- Arcade flyer
- Developer: Konami
- Publishers: ArcadeJP: Konami; NA: Mylstar Electronics; MSX Sony Atari 8-bit, C64, IBM PC Datasoft
- Platforms: Arcade, MSX, Commodore 64, Atari 8-bit, IBM PC
- Release: ArcadeJP: July 1983; NA: September 1983; MSXJP: 1983; EU: 1983; Commodore 64July 1984; Atari 8-bit, IBM PCMid-1984;
- Genre: Scrolling shooter
- Modes: Single-player, multiplayer

= Juno First =

1983 video game

 is a 1983 vertically scrolling shooter video game developed and published by Konami for arcades. It was released in Japan in July 1983 and in North America by Mylstar Electronics in September 1983. The game is a shooter with a slightly tilted perspective, similar to Nintendo's 1980 game Radar Scope. The game was ported to the MSX, Commodore 64, Atari 8-bit computers, and IBM PC.

==Gameplay==
Juno First presents a set number of enemies per level, but they do not make a gallery formation like Galaga or Space Invaders. Instead, the player's ship can move forward and backward (in addition to left and right) to hunt enemies in an orientation that is vertical, but has some horizon-oriented tilt. This style of gameplay would be re-used in a later Konami shooter, Axelay.

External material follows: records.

/-! ### The atom table of the `{2, 3, 5, 7, 11, 13, 17, 19, 23, 29, 31, 37}`-form on windows `b < (log 43)/2` (`N = 42`) -/

/-- The atoms of the `{2, 3, 5, 7, 11, 13, 17, 19, 23, 29, 31, 37}`-form below `(log 43)/2`: `2, 3, 4, 5, 7, 8, 9, 11, 13, 16, 17, 19, 23, 25, 27, 29, 31, 32, 37`. -/
def atomsUptoThirtySeven : List (ℕ × AtomQ) := [atomTwo, atomThree, atomFour, atomFive, atomSeven, atomEight, atomNine, atomEleven, atomThirteen, atomSixteen, atomSeventeen, atomNineteen, atomTwentyThree, atomTwentyFive, atomTwentySeven, atomTwentyNine, atomThirtyOne, atomThirtyTwo, atomThirtySeven]

/-- A rational lower bound of `log 43`. -/
def logSuccLoUptoThirtySeven : ℚ := logFortyThreeLo

/-- **The atom table encloses `({2, 3, 5, 7, 11, 13, 17, 19, 23, 29, 31, 37}, 42)`.** -/
theorem atomsEnclose_UptoThirtySeven : AtomsEnclose {2, 3, 5, 7, 11, 13, 17, 19, 23, 29, 31, 37} 42 atomsUptoThirtySeven logSuccLoUptoThirtySeven where
  nodup := by decide
  lt_succ := by decide
  cover := by
    intro n hn hnot
    simp only [atomsUptoThirtySeven, atomTwo, atomThree, atomFour, atomFive, atomSeven, atomEight, atomNine, atomEleven, atomThirteen, atomSixteen, atomSeventeen, atomNineteen, atomTwentyThree, atomTwentyFive, atomTwentySeven, atomTwentyNine, atomThirtyOne, atomThirtyTwo, atomThirtySeven, List.map_cons, List.map_nil, List.mem_cons,
      List.not_mem_nil, or_false, not_or] at hnot
    have hn' : n < 43 := Finset.mem_range.1 hn
    interval_cases n
    · exact weilSemilocalCoeff_of_not_isPrimePow _ (by decide)
    · exact weilSemilocalCoeff_of_not_isPrimePow _ (by decide)
    · simp at hnot
    · simp at hnot
    · simp at hnot
    · simp at hnot
    · exact weilSemilocalCoeff_of_not_isPrimePow _ (by decide)
    · simp at hnot
    · simp at hnot
    · simp at hnot
    · exact weilSemilocalCoeff_of_not_isPrimePow _ (by decide)
    · simp at hnot
    · exact weilSemilocalCoeff_of_not_isPrimePow _ (by decide)
    · simp at hnot
    · exact weilSemilocalCoeff_of_not_isPrimePow _ (by decide)
    · exact weilSemilocalCoeff_of_not_isPrimePow _ (not_isPrimePow_of_two_primes_dvd Nat.prime_three (by norm_num : Nat.Prime 5) (by norm_num) (by norm_num) (by norm_num))
    · simp at hnot
    · simp at hnot
    · exact weilSemilocalCoeff_of_not_isPrimePow _ (by decide)
    · simp at hnot
    · exact weilSemilocalCoeff_of_not_isPrimePow _ (by decide)
    · exact weilSemilocalCoeff_of_not_isPrimePow _ (not_isPrimePow_of_two_primes_dvd Nat.prime_three (by norm_num : Nat.Prime 7) (by norm_num) (by norm_num) (by norm_num))
    · exact weilSemilocalCoeff_of_not_isPrimePow _ (by decide)
    · simp at hnot
    · exact weilSemilocalCoeff_of_not_isPrimePow _ (by decide)
    · simp at hnot
    · exact weilSemilocalCoeff_of_not_isPrimePow _ (by decide)
    · simp at hnot
    · exact weilSemilocalCoeff_of_not_isPrimePow _ (by decide)
    · simp at hnot
    · exact weilSemilocalCoeff_of_not_isPrimePow _ (by decide)
    · simp at hnot
    · simp at hnot
    · exact weilSemilocalCoeff_of_not_isPrimePow _ (not_isPrimePow_of_two_primes_dvd Nat.prime_three (by norm_num : Nat.Prime 11) (by norm_num) (by norm_num) (by norm_num))
    · exact weilSemilocalCoeff_of_not_isPrimePow _ (by decide)
    · exact weilSemilocalCoeff_of_not_isPrimePow _ (not_isPrimePow_of_two_primes_dvd (by norm_num : Nat.Prime 5) (by norm_num : Nat.Prime 7) (by norm_num) (by norm_num) (by norm_num))
    · exact weilSemilocalCoeff_of_not_isPrimePow _ (by decide)
    · simp at hnot
    · exact weilSemilocalCoeff_of_not_isPrimePow _ (by decide)
    · exact weilSemilocalCoeff_of_not_isPrimePow _ (not_isPrimePow_of_two_primes_dvd Nat.prime_three (by norm_num : Nat.Prime 13) (by norm_num) (by norm_num) (by norm_num))
    · exact weilSemilocalCoeff_of_not_isPrimePow _ (by decide)
    · exact weilSemilocalCoeff_prime_of_not_mem (by norm_num) (by decide)
    · exact weilSemilocalCoeff_of_not_isPrimePow _ (by decide)
  encl := by
    intro na hna
    simp only [atomsUptoThirtySeven, List.mem_cons, List.not_mem_nil, or_false] at hna
    rcases hna with rfl | rfl | rfl | rfl | rfl | rfl | rfl | rfl | rfl | rfl | rfl | rfl | rfl | rfl | rfl | rfl | rfl | rfl | rfl
    · exact atomTwo_encl (by decide)
    · exact atomThree_encl (by decide)
    · exact atomFour_encl (by decide)
    · exact atomFive_encl (by decide)
    · exact atomSeven_encl (by decide)
    · exact atomEight_encl (by decide)
    · exact atomNine_encl (by decide)
    · exact atomEleven_encl (by decide)
    · exact atomThirteen_encl (by decide)
    · exact atomSixteen_encl (by decide)
    · exact atomSeventeen_encl (by decide)
    · exact atomNineteen_encl (by decide)
    · exact atomTwentyThree_encl (by decide)
    · exact atomTwentyFive_encl (by decide)
    · exact atomTwentySeven_encl (by decide)
    · exact atomTwentyNine_encl (by decide)
    · exact atomThirtyOne_encl (by decide)
    · exact atomThirtyTwo_encl (by decide)
    · exact atomThirtySeven_encl (by decide)
  logSucc := by
    have h43 := logFortyThreeLo_le
    have e : Real.log (((42 : ℕ) : ℝ) + 1) = Real.log 43 := by norm_num
    rw [e, logSuccLoUptoThirtySeven]; exact h43

/-! ### The certificates -/

/-- The degree-13 witness at `b = 15 / 8` (bottom vector of the odd Legendre section d = 13 at b = 15/8, rounded to 8 digits; exact-kappa finder value Re Q_S/‖G‖² = −1.6478·10⁻⁴; kernel margin (rhs − lhs)/‖G‖² = 1.31e-4), in powers of `x`. -/
def pUptoThirtySeven : List ℚ :=
  [0, -140474196233 / 960, 0, 852312453686 / 675, 0, -242305283243968 / 84375, 0, 10028747947851776 / 3796875, 0, -8749858804959281152 / 7688671875, 0, 666786305678029881344 / 2883251953125, 0, -1398547110647212015616 / 77847802734375]

/-- The piecewise certificate at `b = 15 / 8`: orders `(nA, mA, KA, Kt, nt, ne) = (10, 4, 5, 10, 40, 16)`, cuts `[1, 3 / 2, 19 / 10, 11 / 5, 5 / 2, 57 / 20, 16 / 5, 173 / 50, 15 / 4]`,
claimed piece bounds and atom bound (exact rational values rounded up to integers). -/
def certUptoThirtySeven : WeilNegCertP :=
  ⟨pUptoThirtySeven, 15 / 8, 10, 4, 5, 10, 40, 16, atomsUptoThirtySeven, logSuccLoUptoThirtySeven,
   [1, 3 / 2, 19 / 10, 11 / 5, 5 / 2, 57 / 20, 16 / 5, 173 / 50, 15 / 4],
   [22094273174659395, 6070228775588274, 3106143923244314, 2354438105097216, 1849128964153333, 1523324340124886, 2025291568992338, 1162517309904470, 949235313058230], 202100597101266216⟩

set_option maxHeartbeats 0 in
/-- kernel fact: side conditions and the final inequality of `certUptoThirtySeven`. -/
theorem check_UptoThirtySeven_main : certUptoThirtySeven.checkMain c0SharpQ = true := by
  decide +kernel

set_option maxHeartbeats 0 in
/-- kernel fact: the atom side of `certUptoThirtySeven`. -/
theorem check_UptoThirtySeven_atoms : certUptoThirtySeven.checkAtoms = true := by
  decide +kernel

set_option maxHeartbeats 0 in
/-- kernel fact: piece `0` of `certUptoThirtySeven`. -/
theorem check_UptoThirtySeven_piece0 : certUptoThirtySeven.checkPiece 0 = true := by
  decide +kernel

set_option maxHeartbeats 0 in
/-- kernel fact: piece `1` of `certUptoThirtySeven`. -/
theorem check_UptoThirtySeven_piece1 : certUptoThirtySeven.checkPiece 1 = true := by
  decide +kernel

set_option maxHeartbeats 0 in
/-- kernel fact: piece `2` of `certUptoThirtySeven`. -/
theorem check_UptoThirtySeven_piece2 : certUptoThirtySeven.checkPiece 2 = true := by
  decide +kernel

set_option maxHeartbeats 0 in
/-- kernel fact: piece `3` of `certUptoThirtySeven`. -/
theorem check_UptoThirtySeven_piece3 : certUptoThirtySeven.checkPiece 3 = true := by
  decide +kernel

set_option maxHeartbeats 0 in
/-- kernel fact: piece `4` of `certUptoThirtySeven`. -/
theorem check_UptoThirtySeven_piece4 : certUptoThirtySeven.checkPiece 4 = true := by
  decide +kernel

set_option maxHeartbeats 0 in
/-- kernel fact: piece `5` of `certUptoThirtySeven`. -/
theorem check_UptoThirtySeven_piece5 : certUptoThirtySeven.checkPiece 5 = true := by
  decide +kernel

set_option maxHeartbeats 0 in
/-- kernel fact: piece `6` of `certUptoThirtySeven`. -/
theorem check_UptoThirtySeven_piece6 : certUptoThirtySeven.checkPiece 6 = true := by
  decide +kernel

set_option maxHeartbeats 0 in
/-- kernel fact: piece `7` of `certUptoThirtySeven`. -/
theorem check_UptoThirtySeven_piece7 : certUptoThirtySeven.checkPiece 7 = true := by
  decide +kernel

set_option maxHeartbeats 0 in
/-- kernel fact: piece `8` of `certUptoThirtySeven`. -/
theorem check_UptoThirtySeven_piece8 : certUptoThirtySeven.checkPiece 8 = true := by
  decide +kernel

/-- all pieces of `certUptoThirtySeven` check. -/
theorem check_UptoThirtySeven_pieces : ∀ i, i < certUptoThirtySeven.cuts.length → certUptoThirtySeven.checkPiece i = true := by
  intro i hi
  have hi' : i < 9 := hi
  interval_cases i
  · exact check_UptoThirtySeven_piece0
  · exact check_UptoThirtySeven_piece1
  · exact check_UptoThirtySeven_piece2
  · exact check_UptoThirtySeven_piece3
  · exact check_UptoThirtySeven_piece4
  · exact check_UptoThirtySeven_piece5
  · exact check_UptoThirtySeven_piece6
  · exact check_UptoThirtySeven_piece7
  · exact check_UptoThirtySeven_piece8

/-! ### The theorems -/

/-- **`a*({2,…,37}) ≤ 15/8`.** -/
theorem weilSemilocalThreshold_uptoThirtySeven_le :
    weilSemilocalThreshold {2, 3, 5, 7, 11, 13, 17, 19, 23, 29, 31, 37} ≤ ((15 / 8 : ℚ) : ℝ) :=
  weilSemilocalThreshold_le_of_checkP_sharp certUptoThirtySeven atomsEnclose_UptoThirtySeven
    check_UptoThirtySeven_main check_UptoThirtySeven_atoms check_UptoThirtySeven_pieces

/-- Failure form: positivity of the `{∞} ∪ S_41` form fails on every cone `C(B)`, `B > 15/8`. -/
theorem not_weilSemilocalPositivityOn_uptoThirtySeven_of_gt {B : ℝ} (hB : (15 / 8 : ℝ) < B) :
    ¬ WeilSemilocalPositivityOn {2, 3, 5, 7, 11, 13, 17, 19, 23, 29, 31, 37} B := by
  rw [not_weilSemilocalPositivityOn_iff_weilSemilocalThreshold_lt]
  have h := weilSemilocalThreshold_uptoThirtySeven_le
  push_cast at h
  linarith

/-- `a*({2,…,37}) < (log 43)/2`: below the window of the next index. -/
theorem weilSemilocalThreshold_uptoThirtySeven_lt_log_fortythree_half :
    weilSemilocalThreshold {2, 3, 5, 7, 11, 13, 17, 19, 23, 29, 31, 37} < Real.log 43 / 2 := by
  have h := weilSemilocalThreshold_uptoThirtySeven_le
  have h43 := log_fortythree_gt
  push_cast at h
  linarith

The player destroys waves of enemies to finish levels. Starting formations vary from stage to stage. In addition, the player can pick up a humanoid, upon which the screen will have a red tint. While this happens, every enemy the player shoots will earn the player 200 more points than the previous enemy destroyed. The original score for shooting an enemy while in humanoid mode depends on the stage.

==Ports==
Juno First was first ported in the western market to the Commodore 64, Atari 8-bit computers, and IBM PC in 1984. All of these ports were handled by Datasoft. The Commodore and Atari ports were programmed by Greg Hiscott, while the IBM version was programmed by Scott Titus.

In Japan, Sony released a conversion of Juno First in 1983 for MSX computers. This version soon made its way to other MSX markets as well.

Juno First was included via Microsoft's Game Room service for the Xbox 360 and Windows on June 30, 2010. Hamster Corporation released the game as part of their Arcade Archives series for the Nintendo Switch and PlayStation 4 on March 13, 2025.